_Exercise instructions_
Look through the entries below, please, and copy every line with the word "function".

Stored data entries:
**********

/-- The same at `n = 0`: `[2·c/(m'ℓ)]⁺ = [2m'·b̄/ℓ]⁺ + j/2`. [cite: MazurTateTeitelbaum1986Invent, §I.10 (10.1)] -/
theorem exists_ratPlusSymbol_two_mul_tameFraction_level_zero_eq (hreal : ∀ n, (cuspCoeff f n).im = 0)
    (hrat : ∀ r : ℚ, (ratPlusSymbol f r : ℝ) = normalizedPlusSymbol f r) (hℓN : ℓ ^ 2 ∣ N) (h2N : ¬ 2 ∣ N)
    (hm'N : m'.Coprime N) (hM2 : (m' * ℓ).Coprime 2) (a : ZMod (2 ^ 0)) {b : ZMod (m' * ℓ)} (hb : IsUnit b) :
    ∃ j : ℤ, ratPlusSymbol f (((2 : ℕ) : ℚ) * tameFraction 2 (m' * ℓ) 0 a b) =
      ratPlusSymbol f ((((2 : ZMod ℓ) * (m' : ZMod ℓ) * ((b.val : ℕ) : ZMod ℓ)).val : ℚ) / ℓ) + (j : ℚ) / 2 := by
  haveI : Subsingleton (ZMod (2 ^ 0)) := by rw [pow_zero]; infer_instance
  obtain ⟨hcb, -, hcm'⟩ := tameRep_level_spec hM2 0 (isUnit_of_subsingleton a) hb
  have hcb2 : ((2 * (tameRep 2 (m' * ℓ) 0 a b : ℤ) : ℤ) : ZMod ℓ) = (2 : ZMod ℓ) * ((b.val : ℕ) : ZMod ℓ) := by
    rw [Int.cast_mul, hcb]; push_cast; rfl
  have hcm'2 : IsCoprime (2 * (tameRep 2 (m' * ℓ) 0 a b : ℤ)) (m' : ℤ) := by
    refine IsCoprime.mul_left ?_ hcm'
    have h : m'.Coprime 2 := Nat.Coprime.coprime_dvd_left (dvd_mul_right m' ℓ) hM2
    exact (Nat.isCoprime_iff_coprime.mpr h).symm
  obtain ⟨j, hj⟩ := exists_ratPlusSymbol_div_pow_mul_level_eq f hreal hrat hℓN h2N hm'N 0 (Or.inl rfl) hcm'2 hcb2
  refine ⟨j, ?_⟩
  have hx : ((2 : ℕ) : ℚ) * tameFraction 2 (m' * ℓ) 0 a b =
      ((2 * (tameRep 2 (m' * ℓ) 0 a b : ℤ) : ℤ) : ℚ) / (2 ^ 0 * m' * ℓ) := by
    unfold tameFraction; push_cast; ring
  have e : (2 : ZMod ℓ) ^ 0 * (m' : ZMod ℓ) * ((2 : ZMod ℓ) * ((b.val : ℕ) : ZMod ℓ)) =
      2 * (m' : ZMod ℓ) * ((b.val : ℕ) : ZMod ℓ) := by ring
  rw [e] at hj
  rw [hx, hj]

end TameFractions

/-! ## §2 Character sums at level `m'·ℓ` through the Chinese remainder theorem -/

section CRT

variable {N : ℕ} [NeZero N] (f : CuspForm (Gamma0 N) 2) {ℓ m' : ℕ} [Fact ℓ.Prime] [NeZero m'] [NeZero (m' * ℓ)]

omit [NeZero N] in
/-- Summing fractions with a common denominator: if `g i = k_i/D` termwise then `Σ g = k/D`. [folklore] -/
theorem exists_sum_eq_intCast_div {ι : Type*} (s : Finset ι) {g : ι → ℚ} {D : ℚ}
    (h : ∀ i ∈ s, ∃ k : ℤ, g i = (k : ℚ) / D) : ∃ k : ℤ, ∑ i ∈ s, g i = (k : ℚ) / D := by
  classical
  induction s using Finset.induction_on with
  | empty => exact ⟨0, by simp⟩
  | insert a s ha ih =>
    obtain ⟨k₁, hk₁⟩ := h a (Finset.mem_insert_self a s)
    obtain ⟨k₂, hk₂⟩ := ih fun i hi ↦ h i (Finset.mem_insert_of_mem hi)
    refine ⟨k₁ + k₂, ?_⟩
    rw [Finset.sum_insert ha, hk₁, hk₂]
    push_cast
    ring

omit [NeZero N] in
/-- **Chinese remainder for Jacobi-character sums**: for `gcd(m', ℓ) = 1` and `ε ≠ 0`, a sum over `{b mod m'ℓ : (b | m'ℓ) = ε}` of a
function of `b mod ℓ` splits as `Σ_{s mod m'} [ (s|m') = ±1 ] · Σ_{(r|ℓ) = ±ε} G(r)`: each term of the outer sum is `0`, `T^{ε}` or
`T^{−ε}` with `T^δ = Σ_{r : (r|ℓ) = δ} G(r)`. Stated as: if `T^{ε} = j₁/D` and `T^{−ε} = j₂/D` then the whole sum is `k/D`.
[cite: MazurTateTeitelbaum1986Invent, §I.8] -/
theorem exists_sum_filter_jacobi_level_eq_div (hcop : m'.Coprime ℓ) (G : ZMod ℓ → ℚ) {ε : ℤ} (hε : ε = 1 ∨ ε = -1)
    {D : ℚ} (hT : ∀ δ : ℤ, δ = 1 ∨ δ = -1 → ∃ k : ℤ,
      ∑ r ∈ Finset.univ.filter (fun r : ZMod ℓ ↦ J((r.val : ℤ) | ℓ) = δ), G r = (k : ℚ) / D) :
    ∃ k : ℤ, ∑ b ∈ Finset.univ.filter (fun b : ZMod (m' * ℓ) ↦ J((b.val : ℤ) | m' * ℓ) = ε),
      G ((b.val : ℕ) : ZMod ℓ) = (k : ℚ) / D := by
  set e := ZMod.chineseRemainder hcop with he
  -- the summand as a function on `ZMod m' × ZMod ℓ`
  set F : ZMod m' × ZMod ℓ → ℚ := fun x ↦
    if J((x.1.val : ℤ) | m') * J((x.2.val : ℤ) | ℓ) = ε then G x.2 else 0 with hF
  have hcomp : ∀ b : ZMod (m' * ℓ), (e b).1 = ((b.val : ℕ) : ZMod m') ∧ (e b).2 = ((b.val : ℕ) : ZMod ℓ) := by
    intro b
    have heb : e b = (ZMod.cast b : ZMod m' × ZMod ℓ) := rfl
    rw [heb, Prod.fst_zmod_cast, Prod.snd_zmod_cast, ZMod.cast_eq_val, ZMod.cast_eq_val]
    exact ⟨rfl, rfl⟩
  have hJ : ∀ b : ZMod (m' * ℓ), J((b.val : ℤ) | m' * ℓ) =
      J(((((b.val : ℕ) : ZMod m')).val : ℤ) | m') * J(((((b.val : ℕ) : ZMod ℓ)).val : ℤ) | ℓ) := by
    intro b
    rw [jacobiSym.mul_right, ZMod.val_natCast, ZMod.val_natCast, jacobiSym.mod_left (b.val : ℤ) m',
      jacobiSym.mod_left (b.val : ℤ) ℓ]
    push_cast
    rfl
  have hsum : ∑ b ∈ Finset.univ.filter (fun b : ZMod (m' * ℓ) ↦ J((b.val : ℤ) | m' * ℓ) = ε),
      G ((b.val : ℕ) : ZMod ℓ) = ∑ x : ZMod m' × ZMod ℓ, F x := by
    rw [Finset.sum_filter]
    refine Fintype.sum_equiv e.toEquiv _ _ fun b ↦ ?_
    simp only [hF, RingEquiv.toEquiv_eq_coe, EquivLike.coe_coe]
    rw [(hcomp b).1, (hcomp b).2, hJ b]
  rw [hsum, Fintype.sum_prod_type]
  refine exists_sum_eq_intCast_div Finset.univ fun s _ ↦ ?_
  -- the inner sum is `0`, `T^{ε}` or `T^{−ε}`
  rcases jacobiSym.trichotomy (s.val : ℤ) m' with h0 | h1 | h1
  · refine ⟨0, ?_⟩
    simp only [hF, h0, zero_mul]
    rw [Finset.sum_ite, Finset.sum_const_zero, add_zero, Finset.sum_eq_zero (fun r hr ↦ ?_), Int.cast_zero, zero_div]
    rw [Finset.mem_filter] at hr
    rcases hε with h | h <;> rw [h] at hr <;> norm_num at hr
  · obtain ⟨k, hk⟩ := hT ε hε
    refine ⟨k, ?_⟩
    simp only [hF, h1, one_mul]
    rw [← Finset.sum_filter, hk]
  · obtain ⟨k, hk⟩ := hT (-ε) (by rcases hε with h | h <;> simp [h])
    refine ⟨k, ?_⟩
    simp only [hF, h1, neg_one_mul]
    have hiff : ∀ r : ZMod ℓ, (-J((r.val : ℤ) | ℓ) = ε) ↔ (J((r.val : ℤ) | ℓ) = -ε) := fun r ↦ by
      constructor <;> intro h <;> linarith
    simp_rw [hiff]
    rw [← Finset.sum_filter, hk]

**********

_Exercise response_
function of `b mod ℓ` splits as `Σ_{s mod m'} [ (s|m') = ±1 ] · Σ_{(r|ℓ) = ±ε} G(r)`: each term of the outer sum is `0`, `T^{ε}` or
  -- the summand as a function on `ZMod m' × ZMod ℓ`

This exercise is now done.